TASK ITEM ->
Pull out every line below containing the word "folklore".
--- SUPPLIED MATERIAL Enclosed Below ---
/-- **A twelve-site with no annulus neighbour is gapped-twelve at `a = 50/51`**: its bond set within
`50/51·(1 + 1/50) = 1` has exactly twelve members, every other site is `≥ 55/57 ≥ 49/51 = 50/51·(1 − 1/50)`
away (own separation), and another site beyond `1` is beyond `21/17 = 50/51·(63/50)`. [folklore] -/
theorem gappedTwelve_of_twelve (X : Fin N → E3) {i : Fin N}
    (hNb : ∀ j : Fin N, dist (X i) (X j) ≤ 11 / 10 → ∀ k : Fin N, k ≠ j → (55 : ℝ) / 57 ≤ dist (X j) (X k))
    (hA : (Finset.univ.filter fun j : Fin N => j ≠ i ∧ dist (X i) (X j) ≤ 1).card = 12)
    (hAnn : ¬ ∃ j : Fin N, j ≠ i ∧ 1 < dist (X i) (X j) ∧ dist (X i) (X j) < 21 / 17) :
    (Finset.univ.filter fun j : Fin N => j ≠ i ∧ dist (X i) (X j) ≤ 50 / 51 * (1 + 1 / 50)).card = 12 ∧
      ∀ j : Fin N, j ≠ i → 50 / 51 * (1 - 1 / 50) ≤ dist (X i) (X j) ∧
        (dist (X i) (X j) ≤ 50 / 51 * (1 + 1 / 50) ∨ 50 / 51 * (63 / 50) ≤ dist (X i) (X j)) := by
  have hSepi : ∀ k : Fin N, k ≠ i → (55 : ℝ) / 57 ≤ dist (X i) (X k) :=
    hNb i (by rw [dist_self]; norm_num)
  have h1 : (50 : ℝ) / 51 * (1 + 1 / 50) = 1 := by norm_num
  have h2 : (50 : ℝ) / 51 * (63 / 50) = 21 / 17 := by norm_num
  refine ⟨?_, fun j hj => ⟨?_, ?_⟩⟩
  · have hEq : (Finset.univ.filter fun j : Fin N => j ≠ i ∧ dist (X i) (X j) ≤ 50 / 51 * (1 + 1 / 50)) =
        Finset.univ.filter fun j : Fin N => j ≠ i ∧ dist (X i) (X j) ≤ 1 := by
      refine Finset.filter_congr fun j _ => ?_
      rw [h1]
    rw [hEq]
    exact hA
  · have := hSepi j hj
    have h3 : (50 : ℝ) / 51 * (1 - 1 / 50) ≤ 55 / 57 := by norm_num
    linarith
  · by_cases hd : dist (X i) (X j) ≤ 1
    · left
      rw [h1]
      exact hd
    · right
      rw [h2]
      by_contra hlt
      push Not at hd hlt
      exact hAnn ⟨j, hj, hd, hlt⟩

/-- **Packing count of the spoiled sites** (instance-free form).  In a `δ`-separated configuration,
if every site of `SL` has, within distance `7/2`, a site violating `G`, and `SB` contains every site
violating `G`, then `#SL ≤ (2·(7/2)/δ + 1)³ · #SB`: each bad site spoils at most that many sites
(`card_le_of_separated_of_dist_le`). [folklore] -/
theorem card_le_mul_card_of_local (X : Fin N → E3) (G : Fin N → Prop) {δ : ℝ} (hδ : 0 < δ)
    (hsep : ∀ i j : Fin N, i ≠ j → δ ≤ dist (X i) (X j)) (SL SB : Finset (Fin N))
    (hSL : ∀ i ∈ SL, ¬ ∀ j : Fin N, dist (X i) (X j) ≤ 7 / 2 → G j) (hSB : ∀ j : Fin N, ¬ G j → j ∈ SB) :
    (SL.card : ℝ) ≤ (2 * (7 / 2) / δ + 1) ^ 3 * SB.card := by
  set ball : Fin N → Finset (Fin N) := fun j =>
    Finset.univ.filter fun i : Fin N => dist (X i) (X j) ≤ 7 / 2 with hball
  have hsub : SL ⊆ SB.biUnion ball := by
    intro i hi
    have h := hSL i hi
    push Not at h
    obtain ⟨j, hj, hg⟩ := h
    refine Finset.mem_biUnion.2 ⟨j, hSB j hg, ?_⟩
    simp only [hball, Finset.mem_filter, Finset.mem_univ, true_and]
    exact hj
  have hinj : Function.Injective X := by
    intro a b hab
    by_contra hne
    have := hsep a b hne
    rw [hab, dist_self] at this
    linarith
  have hballcard : ∀ j : Fin N, ((ball j).card : ℝ) ≤ (2 * (7 / 2) / δ + 1) ^ 3 := by
    intro j
    have hc : ((ball j).image X).card = (ball j).card := Finset.card_image_of_injective _ hinj
    have h := card_le_of_separated_of_dist_le ((ball j).image X) (X j) hδ
      (by norm_num : (0 : ℝ) ≤ 7 / 2) ?_ ?_
    · rw [hc, finrank_euclideanSpace_fin] at h
      exact h
    · intro c hc'
      obtain ⟨i, hi, rfl⟩ := Finset.mem_image.1 hc'
      simp only [hball, Finset.mem_filter, Finset.mem_univ, true_and] at hi
      exact hi
    · intro c hc' d hd hcd
      obtain ⟨a, -, rfl⟩ := Finset.mem_image.1 hc'
      obtain ⟨b, -, rfl⟩ := Finset.mem_image.1 hd
      exact hsep a b fun hab => hcd (by rw [hab])
  calc (SL.card : ℝ)
      ≤ ((SB.biUnion ball).card : ℝ) := by exact_mod_cast Finset.card_le_card hsub
    _ ≤ ∑ j ∈ SB, ((ball j).card : ℝ) := by exact_mod_cast Finset.card_biUnion_le
    _ ≤ ∑ j ∈ SB, (2 * (7 / 2) / δ + 1) ^ 3 := Finset.sum_le_sum fun j _ => hballcard j
    _ = (2 * (7 / 2) / δ + 1) ^ 3 * SB.card := by
        rw [Finset.sum_const, nsmul_eq_mul, mul_comm]

end RdvSplit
--- End of Enclosed SUPPLIED MATERIAL ---
SOLUTION ->
away (own separation), and another site beyond `1` is beyond `21/17 = 50/51·(63/50)`. [folklore] -/
(`card_le_of_separated_of_dist_le`). [folklore] -/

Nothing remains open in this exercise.